[Problem]
What lines in the records below mention "LatticeModels"? List them all.

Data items
--------

import Literature.Probability.RandomPlanarGeometry.ChordalCurveFamily
import Literature.Probability.RandomPlanarGeometry.ConformalRestrictionProofs
import Literature.Probability.RandomPlanarGeometry.RestrictionMeasuresSimpleHolds
import Literature.Probability.RandomPlanarGeometry.HexSAW
import Summits.CriticalPhenomena.SAWScalingLimit.Theses.SAWDevelopingMap

/-! Strategist s1 — census §Strengthen, S⁺₁ typed: exponent-free conformal restriction of the hexagonal SAW limit family. -/

namespace Summit.CriticalPhenomena.SAWScalingLimit.Cruxes.HexConjecture.StrategistS1

open Literature.Probability.RandomPlanarGeometry Literature.Probability.RandomPlanarGeometry.SAW
open Literature.Probability.LatticeModels

/-- S⁺₁: there is a chordal, two-sided-restriction, conformally covariant family carried by simple curves to which the critical
hexagonal SAW converges for every Dobrushin domain and endpoint approximation (hex clone of `SAWConfRestriction.Target`). -/
def ConfRestrictionLimitHex : Prop :=
  ∃ P : Literature.Probability.RandomPlanarGeometry.ChordalFamily, P.IsChordal ∧ P.IsRestriction ∧ P.IsConformallyCovariant ∧ P.IsCarriedBySimpleCurves ∧ ∀ (D : Literature.Probability.RandomPlanarGeometry.DobrushinDomain) (a b : ℝ → Literature.Probability.LatticeModels.HexVertex), Literature.Probability.RandomPlanarGeometry.SAW.IsEmbEndpointApprox Literature.Probability.LatticeModels.hexGraph Literature.Probability.LatticeModels.hexCenter D a b → Literature.Probability.RandomPlanarGeometry.TendstoLaw (fun δ (γ : Literature.Probability.RandomPlanarGeometry.SAW.HexDomainSAW D.carrier δ (a δ) (b δ)) => γ.curve) (fun δ => Literature.Probability.RandomPlanarGeometry.SAW.hexSAWLaw D.carrier δ (a δ) (b δ)) id (P D)

#check @Literature.Probability.RandomPlanarGeometry.IsRestrictionMeasure.eq_five_eighths_of_simple_holds

end Summit.CriticalPhenomena.SAWScalingLimit.Cruxes.HexConjecture.StrategistS1
/-
Copyright (c) 2026 the pub-hodgecm-mathlib formalisation cell (harness21).  Prover seat hodgecm-mathlib-F0P2-p09 (g2), Track B «K2-LIT»,
#184♮ = hLiu418 = `stmt-HodgeConjecture-24832`; socket #41, KIND 1 (K1-b♮), brick (ρ6b) of K2Liu-p14 (g4)'s K1b∕ρ DESK WORD #4 — LEAD F0P6-plan (g14) BATCH #159.
THEOREMS ONLY (no `def`, no `instance`, no notation, no named-fact hypothesis, no `sorry`).
-/
import Mathlib.NumberTheory.Height.NumberField
import Mathlib.NumberTheory.NumberField.CanonicalEmbedding.Basic
import Mathlib.Data.Matrix.Mul
import HarnessLib

/-!
# Crux `HLiu418`, socket #41, KIND 1, brick (ρ6b): THE PROJECTIVE HEIGHT OF THE LINE OF A RANK-ONE INDEX — `H([w]) ≤ (D·(1 + τ(S)))^{[L:ℚ]}` for `S = u ⊗ w ≠ 0` with `D·S`
# integral and `τ(S) = ‖(mixedEmbedding L (S i j))_{ij}‖`

Cell `hodgecm-mathlib`, crux item hLiu418 = `stmt-HodgeConjecture-24832` (helper lane `--supports … --as helper`, count-neutral), route of record `HCCMUnconditional`;
squad K2 ∕ K2Liu (L1, LEAD F0P6-plan (g14)), road `K2_Liu`, socket #41 `sig_K2LiuSiegelEisensteinContinuation`, KIND 1, organ (K1b-♮) (desk K2Liu-p14 (g4)): the
decay letter `hdecb` of ★ `K2LiuKindOneLineTermPackage` (K2Liu-p14's (P-dec) `K2LiuKindOneLineDecay`) sees the rank-one index `S = u ⊗ w` through the Levi element `Λγ[w]`
polynomially in the height of `γ[w]`; (ρ6a) (`K2LiuRowSectionProjectiveHeight`, R90-C10-p03) bounds that height by the PROJECTIVE height of the line `[w]`, and THIS FILE bounds
the projective height of `[w]` by the denominator `D` of `S` (`hsuppb`: `D·S` integral, `1 ≤ D ≤ C_b·H(h)^{κ_b}`) and the archimedean size `τ(S)` — so every polynomial factor
becomes `C·H(h)^{A′}·(1 + τ_b S)^{N′}`, the TOP's shape.
CURRENCY.  The projective height is Mathlib's `Height.mulHeight (x : ι → L)` (`Mathlib.NumberTheory.Height.*`; number fields: `NumberField.mulHeight_eq`:
`H(x) = ∏_{v∣∞} (max_i |x_i|_v)^{mult v} · ∏ᶠ_{v∤∞} max_i |x_i|_v`; scale-invariant `Height.mulHeight_smul_eq_mulHeight`; `= Projectivization.mulHeight [x]`).
THE MATHEMATICS ([BombieriGubler2006, §1.5], [HindrySilverman2000, B.2]).  `S = u ⊗ w ≠ 0` (`vecMulVec u w`) has a row `S_{i₀•} = u_{i₀}·w` with `u_{i₀} ≠ 0`, so `H([w]) =
H(S_{i₀•}) = H(D·S_{i₀•})` (scale invariance twice); the tuple `D·S_{i₀•}` has INTEGRAL entries, so every non-archimedean factor is `≤ 1`, and every archimedean entry is
`|D·S_{i₀j}|_v = D·|S_{i₀j}|_v ≤ D·‖mixedEmbedding L (S_{i₀j})‖ ≤ D·τ(S)`; hence `H([w]) ≤ ∏_{v∣∞} (D(1+τ))^{mult v} = (D(1+τ))^{Σ mult} = (D(1+τ))^{[L:ℚ]}` (Mathlib
`InfinitePlace.sum_mult_eq`).
* §1 `apply_le_norm_mixedEmbedding` (`|x|_v ≤ ‖mixedEmbedding L x‖`), `finitePlace_apply_le_one_of_isIntegral`, **`mulHeight_le_pow_of_isIntegral`** (an integral non-zero tuple
  with all archimedean entries `≤ B` has `H ≤ B^{[L:ℚ]}`).
* §2 **`mulHeight_le_of_vecMulVec_integral`** — the (ρ6b) head.
HONEST LABEL.  Count-neutral helper; closes no socket by itself; `HC_CM` is proved only modulo the 7 printed citations (2 remaining named inputs:
hLiu418 = `stmt-HodgeConjecture-24832`, h413 = `stmt-HodgeConjecture-24833`) until rung 0 closes.

## References
* [BombieriGubler2006] E. Bombieri, W. Gubler, *Heights in Diophantine Geometry* (2006): §1.5 (the projective height; product formula; integral coordinates).
* [HindrySilverman2000] M. Hindry, J. Silverman, *Diophantine Geometry* (2000): B.2 (heights of points with integral coordinates).
-/

set_option autoImplicit false
-- the mandated namespace repeats the single-problem summit's segment (`HodgeConjecture.HodgeConjecture`)
set_option linter.dupNamespace false

noncomputable section

open scoped Classical
open NumberField NumberField.InfinitePlace NumberField.mixedEmbedding Height

namespace Summit.HodgeConjecture.HodgeConjecture.Cruxes.HLiu418.K2LiuRankOneLineProjectiveHeight

variable (L : Type*) [Field L] [NumberField L]

/-! ## §1 Archimedean entries under the mixed embedding; integral tuples -/

/-- `|x|_v ≤ ‖mixedEmbedding L x‖` for every infinite place `v` (the mixed-space norm is the sup of the `normAtPlace`). [cite: BombieriGubler2006, §1.5] -/
theorem apply_le_norm_mixedEmbedding (v : InfinitePlace L) (x : L) : v x ≤ ‖mixedEmbedding L x‖ := by
  classical
  rw [norm_eq_sup'_normAtPlace, ← normAtPlace_apply v x]
  exact Finset.le_sup' (fun w => normAtPlace w (mixedEmbedding L x)) (Finset.mem_univ v)

/-- a finite place is `≤ 1` on an algebraic integer. [cite: BombieriGubler2006, §1.5] -/
theorem finitePlace_apply_le_one_of_isIntegral (w : FinitePlace L) {x : L} (hx : IsIntegral ℤ x) : w x ≤ 1 := by
  have h := FinitePlace.norm_le_one L w.maximalIdeal (⟨x, (mem_integralClosure_iff ℤ L).2 hx⟩ : 𝓞 L)
  rwa [FinitePlace.norm_embedding_eq] at h

/-- **AN INTEGRAL TUPLE WITH ARCHIMEDEAN ENTRIES `≤ B` HAS HEIGHT `≤ B^{[L:ℚ]}`**: for `x : ι → L` non-zero with `IsIntegral ℤ (x i)` for all `i` and `|x_i|_v ≤ B` at every infinite
place, `mulHeight x ≤ B ^ finrank ℚ L` (finite factors `≤ 1`; `∏_v B^{mult v} = B^{Σ mult}`, ★ Mathlib `InfinitePlace.sum_mult_eq`).
[cite: BombieriGubler2006, §1.5] [cite: HindrySilverman2000, B.2] -/
theorem mulHeight_le_pow_of_isIntegral {ι : Type*} [Fintype ι] (x : ι → L) (hx : x ≠ 0) (hint : ∀ i, IsIntegral ℤ (x i))
    {B : ℝ} (hB : ∀ (v : InfinitePlace L) (i : ι), v (x i) ≤ B) :
    mulHeight x ≤ B ^ Module.finrank ℚ L := by
  haveI : Nonempty ι := (Function.ne_iff.mp hx).nonempty
  have hB0 : 0 ≤ B := by
    obtain ⟨i⟩ := (inferInstance : Nonempty ι)
    obtain ⟨v⟩ := (inferInstance : Nonempty (InfinitePlace L))
    exact (apply_nonneg v (x i)).trans (hB v i)
  rw [NumberField.mulHeight_eq hx]
  -- the finite part is `≤ 1`
  have hfin : (∏ᶠ w : FinitePlace L, ⨆ i, w (x i)) ≤ 1 := by
    refine (finprod_induction (fun t : ℝ => 0 ≤ t ∧ t ≤ 1) ⟨zero_le_one, le_rfl⟩ (fun a b ha hb => ⟨mul_nonneg ha.1 hb.1, mul_le_one₀ ha.2 hb.1 hb.2⟩)
      fun w => ⟨?_, ?_⟩).2
    · exact Real.iSup_nonneg fun i => apply_nonneg w (x i)
    · exact ciSup_le fun i => finitePlace_apply_le_one_of_isIntegral L w (hint i)
  -- the archimedean part
  have hinf : (∏ v : InfinitePlace L, (⨆ i, v (x i)) ^ v.mult) ≤ ∏ v : InfinitePlace L, B ^ v.mult := by
    refine Finset.prod_le_prod (fun v _ => pow_nonneg (Real.iSup_nonneg fun i => apply_nonneg v (x i)) _) fun v _ => ?_
    exact pow_le_pow_left₀ (Real.iSup_nonneg fun i => apply_nonneg v (x i)) (ciSup_le fun i => hB v i) _
  have hinf0 : 0 ≤ ∏ v : InfinitePlace L, (⨆ i, v (x i)) ^ v.mult :=
    Finset.prod_nonneg fun v _ => pow_nonneg (Real.iSup_nonneg fun i => apply_nonneg v (x i)) _
  calc (∏ v : InfinitePlace L, (⨆ i, v (x i)) ^ v.mult) * ∏ᶠ w : FinitePlace L, ⨆ i, w (x i)
      ≤ (∏ v : InfinitePlace L, B ^ v.mult) * 1 := mul_le_mul hinf hfin (finprod_nonneg fun w => Real.iSup_nonneg fun i => apply_nonneg w (x i))
          ((Finset.prod_nonneg fun v _ => pow_nonneg hB0 _))
    _ = B ^ Module.finrank ℚ L := by rw [mul_one, Finset.prod_pow_eq_pow_sum, InfinitePlace.sum_mult_eq]

/-! ## §2 The projective height of the line of a rank-one index -/

/-- **(ρ6b) THE PROJECTIVE HEIGHT OF THE LINE `[w]` OF A RANK-ONE INDEX `S = u ⊗ w`**: if `S = vecMulVec u w ≠ 0` and `D·S` has integral entries for some `D ≥ 1` (the conclusion of
the support letter `hsuppb`), then **`mulHeight w ≤ (D · (1 + τ(S)))^{[L:ℚ]}`** with `τ(S) = ‖fun i j => mixedEmbedding L (S i j)‖` (the TOP's archimedean majorant norm) —
`C′ = 1`, `k′ = [L:ℚ]`.  (A row `S_{i₀•} = u_{i₀}·w`, `u_{i₀} ≠ 0`, so `H(w) = H(S_{i₀•}) = H(D·S_{i₀•})` by scale invariance, and `D·S_{i₀•}` is integral with archimedean entries
`≤ D·τ(S)`.) [cite: BombieriGubler2006, §1.5] [cite: HindrySilverman2000, B.2] -/
theorem mulHeight_le_of_vecMulVec_integral {m k : Type*} [Fintype m] [Fintype k] (u : m → L) (w : k → L) (hS : Matrix.vecMulVec u w ≠ 0)
    {D : ℕ} (hD : 1 ≤ D) (hint : ∀ i j, IsIntegral ℤ ((D : L) * Matrix.vecMulVec u w i j)) :
    mulHeight w ≤ ((D : ℝ) * (1 + ‖fun i j => mixedEmbedding L (Matrix.vecMulVec u w i j)‖)) ^ Module.finrank ℚ L := by
  classical
  -- a row with `u i₀ ≠ 0`
  obtain ⟨i₀, hi₀⟩ : ∃ i₀, u i₀ ≠ 0 := by
    by_contra h
    push Not at h
    exact hS (Matrix.ext fun i j => by rw [Matrix.vecMulVec_apply, h i, zero_mul, Matrix.zero_apply])
  have hw : w ≠ 0 := by
    rintro rfl
    exact hS (Matrix.ext fun i j => by rw [Matrix.vecMulVec_apply, Pi.zero_apply, mul_zero, Matrix.zero_apply])
  have hD0 : (D : L) ≠ 0 := Nat.cast_ne_zero.2 (by omega)
  -- the integral tuple `x := D • (u i₀ • w) = (D·S)_{i₀•}`
  set x : k → L := fun j => (D : L) * Matrix.vecMulVec u w i₀ j with hxdef
  have hxw : x = ((D : L) * u i₀) • w := by
    funext j
    show (D : L) * Matrix.vecMulVec u w i₀ j = ((D : L) * u i₀) * w j
    rw [Matrix.vecMulVec_apply, mul_assoc]
  have hx0 : x ≠ 0 := by
    rw [hxw]
    exact smul_ne_zero (mul_ne_zero hD0 hi₀) hw
  have hHeq : mulHeight w = mulHeight x := by rw [hxw, mulHeight_smul_eq_mulHeight w (mul_ne_zero hD0 hi₀)]
  rw [hHeq]
  refine mulHeight_le_pow_of_isIntegral L x hx0 (fun j => hint i₀ j) fun v j => ?_
  -- archimedean entries: `|D·S_{i₀ j}|_v = D·|S_{i₀ j}|_v ≤ D·‖mixedEmbedding (S i₀ j)‖ ≤ D·τ ≤ D·(1+τ)`
  have hτ : ‖mixedEmbedding L (Matrix.vecMulVec u w i₀ j)‖ ≤ ‖fun i j => mixedEmbedding L (Matrix.vecMulVec u w i j)‖ :=
    (norm_le_pi_norm (fun j' => mixedEmbedding L (Matrix.vecMulVec u w i₀ j')) j).trans
      (norm_le_pi_norm (fun i j => mixedEmbedding L (Matrix.vecMulVec u w i j)) i₀)
  have hvD : v (D : L) = D := by rw [← InfinitePlace.norm_embedding_eq, map_natCast, Complex.norm_natCast]
  show v ((D : L) * Matrix.vecMulVec u w i₀ j) ≤ _
  rw [map_mul, hvD]
  refine mul_le_mul_of_nonneg_left ?_ (Nat.cast_nonneg D)
  exact ((apply_le_norm_mixedEmbedding L v _).trans hτ).trans (le_add_of_nonneg_left zero_le_one)

end Summit.HodgeConjecture.HodgeConjecture.Cruxes.HLiu418.K2LiuRankOneLineProjectiveHeight

end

--------

[Exercise response]
open Literature.Probability.LatticeModels
  ∃ P : Literature.Probability.RandomPlanarGeometry.ChordalFamily, P.IsChordal ∧ P.IsRestriction ∧ P.IsConformallyCovariant ∧ P.IsCarriedBySimpleCurves ∧ ∀ (D : Literature.Probability.RandomPlanarGeometry.DobrushinDomain) (a b : ℝ → Literature.Probability.LatticeModels.HexVertex), Literature.Probability.RandomPlanarGeometry.SAW.IsEmbEndpointApprox Literature.Probability.LatticeModels.hexGraph Literature.Probability.LatticeModels.hexCenter D a b → Literature.Probability.RandomPlanarGeometry.TendstoLaw (fun δ (γ : Literature.Probability.RandomPlanarGeometry.SAW.HexDomainSAW D.carrier δ (a δ) (b δ)) => γ.curve) (fun δ => Literature.Probability.RandomPlanarGeometry.SAW.hexSAWLaw D.carrier δ (a δ) (b δ)) id (P D)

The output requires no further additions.